- _REQUIRED WORK_: Filter the material, keeping only lines with the word "conductor".
[Opening RECORDS PROVIDED section]
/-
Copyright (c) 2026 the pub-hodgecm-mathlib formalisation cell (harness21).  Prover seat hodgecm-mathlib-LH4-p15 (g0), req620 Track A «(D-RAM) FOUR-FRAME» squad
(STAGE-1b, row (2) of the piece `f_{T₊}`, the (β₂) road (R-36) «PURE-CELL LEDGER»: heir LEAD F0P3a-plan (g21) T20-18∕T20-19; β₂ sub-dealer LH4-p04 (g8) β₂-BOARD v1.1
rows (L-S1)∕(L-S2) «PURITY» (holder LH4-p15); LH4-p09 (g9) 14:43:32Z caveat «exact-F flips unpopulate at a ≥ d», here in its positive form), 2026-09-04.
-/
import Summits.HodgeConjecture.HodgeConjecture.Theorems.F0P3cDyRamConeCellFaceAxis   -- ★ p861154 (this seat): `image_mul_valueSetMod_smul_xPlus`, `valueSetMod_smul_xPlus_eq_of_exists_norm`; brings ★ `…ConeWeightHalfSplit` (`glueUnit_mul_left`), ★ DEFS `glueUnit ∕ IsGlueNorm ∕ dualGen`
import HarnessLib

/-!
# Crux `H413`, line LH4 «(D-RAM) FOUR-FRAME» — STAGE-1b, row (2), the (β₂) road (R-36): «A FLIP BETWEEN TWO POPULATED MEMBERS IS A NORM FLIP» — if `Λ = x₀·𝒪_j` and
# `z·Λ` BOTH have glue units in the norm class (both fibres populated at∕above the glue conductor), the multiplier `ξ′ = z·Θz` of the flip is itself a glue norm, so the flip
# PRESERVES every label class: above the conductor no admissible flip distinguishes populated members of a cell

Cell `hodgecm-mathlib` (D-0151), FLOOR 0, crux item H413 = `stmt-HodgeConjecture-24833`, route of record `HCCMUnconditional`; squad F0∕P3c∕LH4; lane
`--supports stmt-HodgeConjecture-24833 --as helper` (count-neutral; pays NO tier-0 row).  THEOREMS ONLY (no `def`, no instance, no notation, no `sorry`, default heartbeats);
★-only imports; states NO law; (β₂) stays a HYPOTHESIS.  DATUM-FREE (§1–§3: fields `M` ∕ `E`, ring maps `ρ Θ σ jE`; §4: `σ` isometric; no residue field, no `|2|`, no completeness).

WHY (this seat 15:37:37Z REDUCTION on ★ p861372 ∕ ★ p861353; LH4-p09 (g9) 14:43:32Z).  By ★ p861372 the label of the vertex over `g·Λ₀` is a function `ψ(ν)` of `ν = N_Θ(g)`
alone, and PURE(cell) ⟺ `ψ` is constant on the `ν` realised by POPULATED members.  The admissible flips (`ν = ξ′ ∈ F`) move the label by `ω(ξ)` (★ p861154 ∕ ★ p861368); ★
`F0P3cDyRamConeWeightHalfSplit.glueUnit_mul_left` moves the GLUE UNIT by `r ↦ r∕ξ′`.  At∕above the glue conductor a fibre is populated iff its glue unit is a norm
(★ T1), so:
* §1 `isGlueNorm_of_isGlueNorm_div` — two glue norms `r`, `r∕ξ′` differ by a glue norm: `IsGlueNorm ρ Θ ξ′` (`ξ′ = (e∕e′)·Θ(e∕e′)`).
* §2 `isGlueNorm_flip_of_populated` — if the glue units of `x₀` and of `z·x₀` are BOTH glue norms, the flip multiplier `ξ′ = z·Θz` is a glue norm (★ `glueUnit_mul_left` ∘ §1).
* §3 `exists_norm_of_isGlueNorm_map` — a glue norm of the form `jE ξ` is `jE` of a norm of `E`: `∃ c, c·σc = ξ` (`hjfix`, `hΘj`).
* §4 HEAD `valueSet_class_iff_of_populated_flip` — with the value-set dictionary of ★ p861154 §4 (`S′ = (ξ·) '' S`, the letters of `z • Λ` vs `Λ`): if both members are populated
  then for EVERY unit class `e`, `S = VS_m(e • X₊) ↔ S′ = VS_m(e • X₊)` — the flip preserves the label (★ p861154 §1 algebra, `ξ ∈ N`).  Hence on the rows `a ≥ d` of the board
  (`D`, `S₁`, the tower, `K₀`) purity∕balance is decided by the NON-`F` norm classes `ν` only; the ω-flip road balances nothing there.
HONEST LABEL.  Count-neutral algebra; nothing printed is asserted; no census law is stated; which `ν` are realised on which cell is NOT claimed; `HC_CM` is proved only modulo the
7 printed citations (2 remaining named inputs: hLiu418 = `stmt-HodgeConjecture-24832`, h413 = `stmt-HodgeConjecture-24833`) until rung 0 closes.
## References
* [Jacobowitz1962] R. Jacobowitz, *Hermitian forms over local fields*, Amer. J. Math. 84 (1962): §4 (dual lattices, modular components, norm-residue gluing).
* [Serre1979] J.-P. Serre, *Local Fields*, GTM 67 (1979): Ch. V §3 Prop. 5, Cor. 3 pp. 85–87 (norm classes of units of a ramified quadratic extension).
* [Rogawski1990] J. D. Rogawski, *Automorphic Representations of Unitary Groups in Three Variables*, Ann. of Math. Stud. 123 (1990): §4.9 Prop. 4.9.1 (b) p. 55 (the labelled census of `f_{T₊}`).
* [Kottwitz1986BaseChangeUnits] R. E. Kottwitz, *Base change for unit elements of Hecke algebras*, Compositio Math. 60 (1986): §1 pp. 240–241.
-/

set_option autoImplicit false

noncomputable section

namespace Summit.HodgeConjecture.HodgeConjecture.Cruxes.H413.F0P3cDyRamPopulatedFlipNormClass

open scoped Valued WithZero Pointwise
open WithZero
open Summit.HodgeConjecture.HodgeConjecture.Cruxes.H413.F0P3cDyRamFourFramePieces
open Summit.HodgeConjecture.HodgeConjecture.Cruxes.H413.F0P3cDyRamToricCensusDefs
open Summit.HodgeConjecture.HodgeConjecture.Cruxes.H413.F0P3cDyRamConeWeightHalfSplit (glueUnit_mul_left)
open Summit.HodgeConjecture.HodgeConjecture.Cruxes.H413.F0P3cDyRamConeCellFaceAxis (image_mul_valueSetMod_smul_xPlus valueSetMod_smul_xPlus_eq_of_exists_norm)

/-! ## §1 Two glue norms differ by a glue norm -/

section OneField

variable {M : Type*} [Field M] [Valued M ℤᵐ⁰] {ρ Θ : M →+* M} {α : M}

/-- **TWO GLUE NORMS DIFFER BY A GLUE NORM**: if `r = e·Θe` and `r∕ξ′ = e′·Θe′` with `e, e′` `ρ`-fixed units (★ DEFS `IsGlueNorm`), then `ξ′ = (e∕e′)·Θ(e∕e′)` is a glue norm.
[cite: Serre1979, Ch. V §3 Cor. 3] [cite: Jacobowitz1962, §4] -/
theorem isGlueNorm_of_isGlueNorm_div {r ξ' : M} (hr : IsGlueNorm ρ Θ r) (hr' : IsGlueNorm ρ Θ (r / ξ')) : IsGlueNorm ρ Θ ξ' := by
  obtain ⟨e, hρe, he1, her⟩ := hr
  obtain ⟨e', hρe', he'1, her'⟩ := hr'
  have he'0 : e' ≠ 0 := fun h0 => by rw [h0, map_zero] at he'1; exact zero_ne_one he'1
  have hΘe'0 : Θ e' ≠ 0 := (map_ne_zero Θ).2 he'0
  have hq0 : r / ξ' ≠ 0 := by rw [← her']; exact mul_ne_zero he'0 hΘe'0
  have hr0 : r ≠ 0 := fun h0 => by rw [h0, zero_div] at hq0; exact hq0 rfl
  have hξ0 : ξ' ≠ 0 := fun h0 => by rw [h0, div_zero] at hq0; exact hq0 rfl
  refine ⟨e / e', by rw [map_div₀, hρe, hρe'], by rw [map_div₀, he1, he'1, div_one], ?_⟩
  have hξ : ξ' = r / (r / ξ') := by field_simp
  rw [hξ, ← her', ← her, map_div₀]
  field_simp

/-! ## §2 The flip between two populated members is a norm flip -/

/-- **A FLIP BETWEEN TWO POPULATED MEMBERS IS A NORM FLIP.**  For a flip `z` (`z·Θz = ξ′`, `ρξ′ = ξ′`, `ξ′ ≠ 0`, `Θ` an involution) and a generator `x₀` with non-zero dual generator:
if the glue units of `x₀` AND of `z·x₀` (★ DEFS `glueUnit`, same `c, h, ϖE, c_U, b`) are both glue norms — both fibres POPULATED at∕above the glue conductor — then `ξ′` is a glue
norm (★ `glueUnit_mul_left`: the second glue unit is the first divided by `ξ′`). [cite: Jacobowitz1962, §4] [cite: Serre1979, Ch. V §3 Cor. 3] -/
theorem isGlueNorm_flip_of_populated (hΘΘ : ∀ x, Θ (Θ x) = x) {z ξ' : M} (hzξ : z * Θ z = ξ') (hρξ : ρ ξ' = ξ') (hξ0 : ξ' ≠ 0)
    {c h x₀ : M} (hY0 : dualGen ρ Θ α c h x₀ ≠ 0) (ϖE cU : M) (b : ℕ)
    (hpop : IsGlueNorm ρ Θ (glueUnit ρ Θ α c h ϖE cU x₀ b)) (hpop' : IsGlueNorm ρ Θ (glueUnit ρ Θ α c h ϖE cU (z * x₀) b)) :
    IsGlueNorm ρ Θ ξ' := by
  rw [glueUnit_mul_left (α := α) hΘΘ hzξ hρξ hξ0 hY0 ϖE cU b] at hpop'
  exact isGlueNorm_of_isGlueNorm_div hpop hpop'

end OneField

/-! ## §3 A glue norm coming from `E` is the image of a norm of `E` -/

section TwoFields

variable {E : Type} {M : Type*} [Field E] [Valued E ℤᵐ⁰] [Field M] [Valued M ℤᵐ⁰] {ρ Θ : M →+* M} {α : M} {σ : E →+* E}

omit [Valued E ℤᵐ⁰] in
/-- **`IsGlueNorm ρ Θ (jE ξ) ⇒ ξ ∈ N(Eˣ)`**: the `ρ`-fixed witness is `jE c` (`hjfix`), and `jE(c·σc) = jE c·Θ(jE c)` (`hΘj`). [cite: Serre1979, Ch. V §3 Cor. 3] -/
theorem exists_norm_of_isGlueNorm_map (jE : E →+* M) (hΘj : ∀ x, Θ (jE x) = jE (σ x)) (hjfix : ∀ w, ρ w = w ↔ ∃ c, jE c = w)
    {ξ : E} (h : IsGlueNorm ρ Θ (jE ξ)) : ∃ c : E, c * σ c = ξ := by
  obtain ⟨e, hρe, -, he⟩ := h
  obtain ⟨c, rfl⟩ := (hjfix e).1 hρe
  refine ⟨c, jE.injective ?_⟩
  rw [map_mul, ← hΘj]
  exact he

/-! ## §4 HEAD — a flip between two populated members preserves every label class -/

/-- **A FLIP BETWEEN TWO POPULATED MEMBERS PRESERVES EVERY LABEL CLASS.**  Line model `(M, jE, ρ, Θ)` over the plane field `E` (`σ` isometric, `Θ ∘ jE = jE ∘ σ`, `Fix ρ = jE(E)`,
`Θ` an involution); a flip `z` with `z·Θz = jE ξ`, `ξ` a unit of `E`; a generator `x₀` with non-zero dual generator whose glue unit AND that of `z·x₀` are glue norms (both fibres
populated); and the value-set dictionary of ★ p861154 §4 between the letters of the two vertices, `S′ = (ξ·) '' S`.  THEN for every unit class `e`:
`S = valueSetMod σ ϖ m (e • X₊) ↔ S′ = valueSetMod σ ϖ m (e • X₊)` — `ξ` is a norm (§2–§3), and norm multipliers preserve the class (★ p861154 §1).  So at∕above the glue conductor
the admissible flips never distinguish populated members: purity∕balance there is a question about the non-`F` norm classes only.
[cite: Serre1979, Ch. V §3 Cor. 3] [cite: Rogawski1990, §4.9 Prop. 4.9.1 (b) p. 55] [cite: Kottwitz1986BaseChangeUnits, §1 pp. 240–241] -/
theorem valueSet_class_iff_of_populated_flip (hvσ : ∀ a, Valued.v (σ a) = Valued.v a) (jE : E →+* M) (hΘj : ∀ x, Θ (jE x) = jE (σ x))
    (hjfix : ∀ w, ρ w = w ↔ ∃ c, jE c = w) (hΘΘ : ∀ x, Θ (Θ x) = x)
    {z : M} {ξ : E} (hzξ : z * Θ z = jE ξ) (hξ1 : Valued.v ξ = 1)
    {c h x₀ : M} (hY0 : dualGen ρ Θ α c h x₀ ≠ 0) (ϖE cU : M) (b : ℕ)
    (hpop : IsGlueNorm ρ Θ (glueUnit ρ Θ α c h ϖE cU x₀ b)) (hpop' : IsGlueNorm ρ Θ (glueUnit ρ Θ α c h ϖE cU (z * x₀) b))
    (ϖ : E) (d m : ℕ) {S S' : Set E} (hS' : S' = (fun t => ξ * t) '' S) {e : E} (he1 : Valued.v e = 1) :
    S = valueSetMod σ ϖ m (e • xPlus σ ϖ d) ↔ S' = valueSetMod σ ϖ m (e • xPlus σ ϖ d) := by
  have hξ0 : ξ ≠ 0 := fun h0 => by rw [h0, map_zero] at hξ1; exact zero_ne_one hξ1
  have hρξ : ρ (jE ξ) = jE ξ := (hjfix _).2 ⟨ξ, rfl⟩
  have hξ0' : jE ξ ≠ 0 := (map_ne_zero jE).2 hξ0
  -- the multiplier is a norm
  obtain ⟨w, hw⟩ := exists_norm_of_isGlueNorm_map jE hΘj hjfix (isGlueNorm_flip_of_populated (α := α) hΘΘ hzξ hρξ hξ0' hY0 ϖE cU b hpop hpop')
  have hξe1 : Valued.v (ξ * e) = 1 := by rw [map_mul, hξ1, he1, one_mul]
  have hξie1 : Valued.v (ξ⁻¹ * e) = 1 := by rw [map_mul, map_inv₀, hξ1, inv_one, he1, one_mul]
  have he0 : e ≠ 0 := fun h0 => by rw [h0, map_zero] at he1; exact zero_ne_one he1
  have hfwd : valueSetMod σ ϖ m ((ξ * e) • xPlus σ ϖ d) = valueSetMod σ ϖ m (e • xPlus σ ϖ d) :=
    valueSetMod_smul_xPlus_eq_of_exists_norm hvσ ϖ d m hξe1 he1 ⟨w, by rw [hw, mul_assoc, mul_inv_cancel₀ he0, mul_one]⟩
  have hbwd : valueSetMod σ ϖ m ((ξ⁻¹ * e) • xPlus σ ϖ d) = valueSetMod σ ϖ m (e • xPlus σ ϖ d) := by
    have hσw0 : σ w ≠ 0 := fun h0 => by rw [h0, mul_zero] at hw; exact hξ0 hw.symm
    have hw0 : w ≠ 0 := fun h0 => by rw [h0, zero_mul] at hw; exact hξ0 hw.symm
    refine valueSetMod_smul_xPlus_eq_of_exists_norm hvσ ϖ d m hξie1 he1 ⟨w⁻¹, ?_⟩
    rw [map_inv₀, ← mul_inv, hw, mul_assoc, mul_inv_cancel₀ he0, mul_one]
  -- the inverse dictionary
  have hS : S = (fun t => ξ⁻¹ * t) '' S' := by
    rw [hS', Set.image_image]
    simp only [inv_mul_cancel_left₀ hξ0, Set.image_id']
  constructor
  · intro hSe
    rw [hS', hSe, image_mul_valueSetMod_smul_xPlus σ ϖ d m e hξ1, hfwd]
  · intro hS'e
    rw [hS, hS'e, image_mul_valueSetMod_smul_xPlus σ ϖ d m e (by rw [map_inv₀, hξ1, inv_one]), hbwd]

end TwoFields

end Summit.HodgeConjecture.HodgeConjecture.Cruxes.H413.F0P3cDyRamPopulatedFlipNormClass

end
[Closing RECORDS PROVIDED section]
- _THE COMPLETED TASK_:
# `z·Λ` BOTH have glue units in the norm class (both fibres populated at∕above the glue conductor), the multiplier `ξ′ = z·Θz` of the flip is itself a glue norm, so the flip
# PRESERVES every label class: above the conductor no admissible flip distinguishes populated members of a cell
`F0P3cDyRamConeWeightHalfSplit.glueUnit_mul_left` moves the GLUE UNIT by `r ↦ r∕ξ′`.  At∕above the glue conductor a fibre is populated iff its glue unit is a norm
if the glue units of `x₀` AND of `z·x₀` (★ DEFS `glueUnit`, same `c, h, ϖE, c_U, b`) are both glue norms — both fibres POPULATED at∕above the glue conductor — then `ξ′` is a glue
`S = valueSetMod σ ϖ m (e • X₊) ↔ S′ = valueSetMod σ ϖ m (e • X₊)` — `ξ` is a norm (§2–§3), and norm multipliers preserve the class (★ p861154 §1).  So at∕above the glue conductor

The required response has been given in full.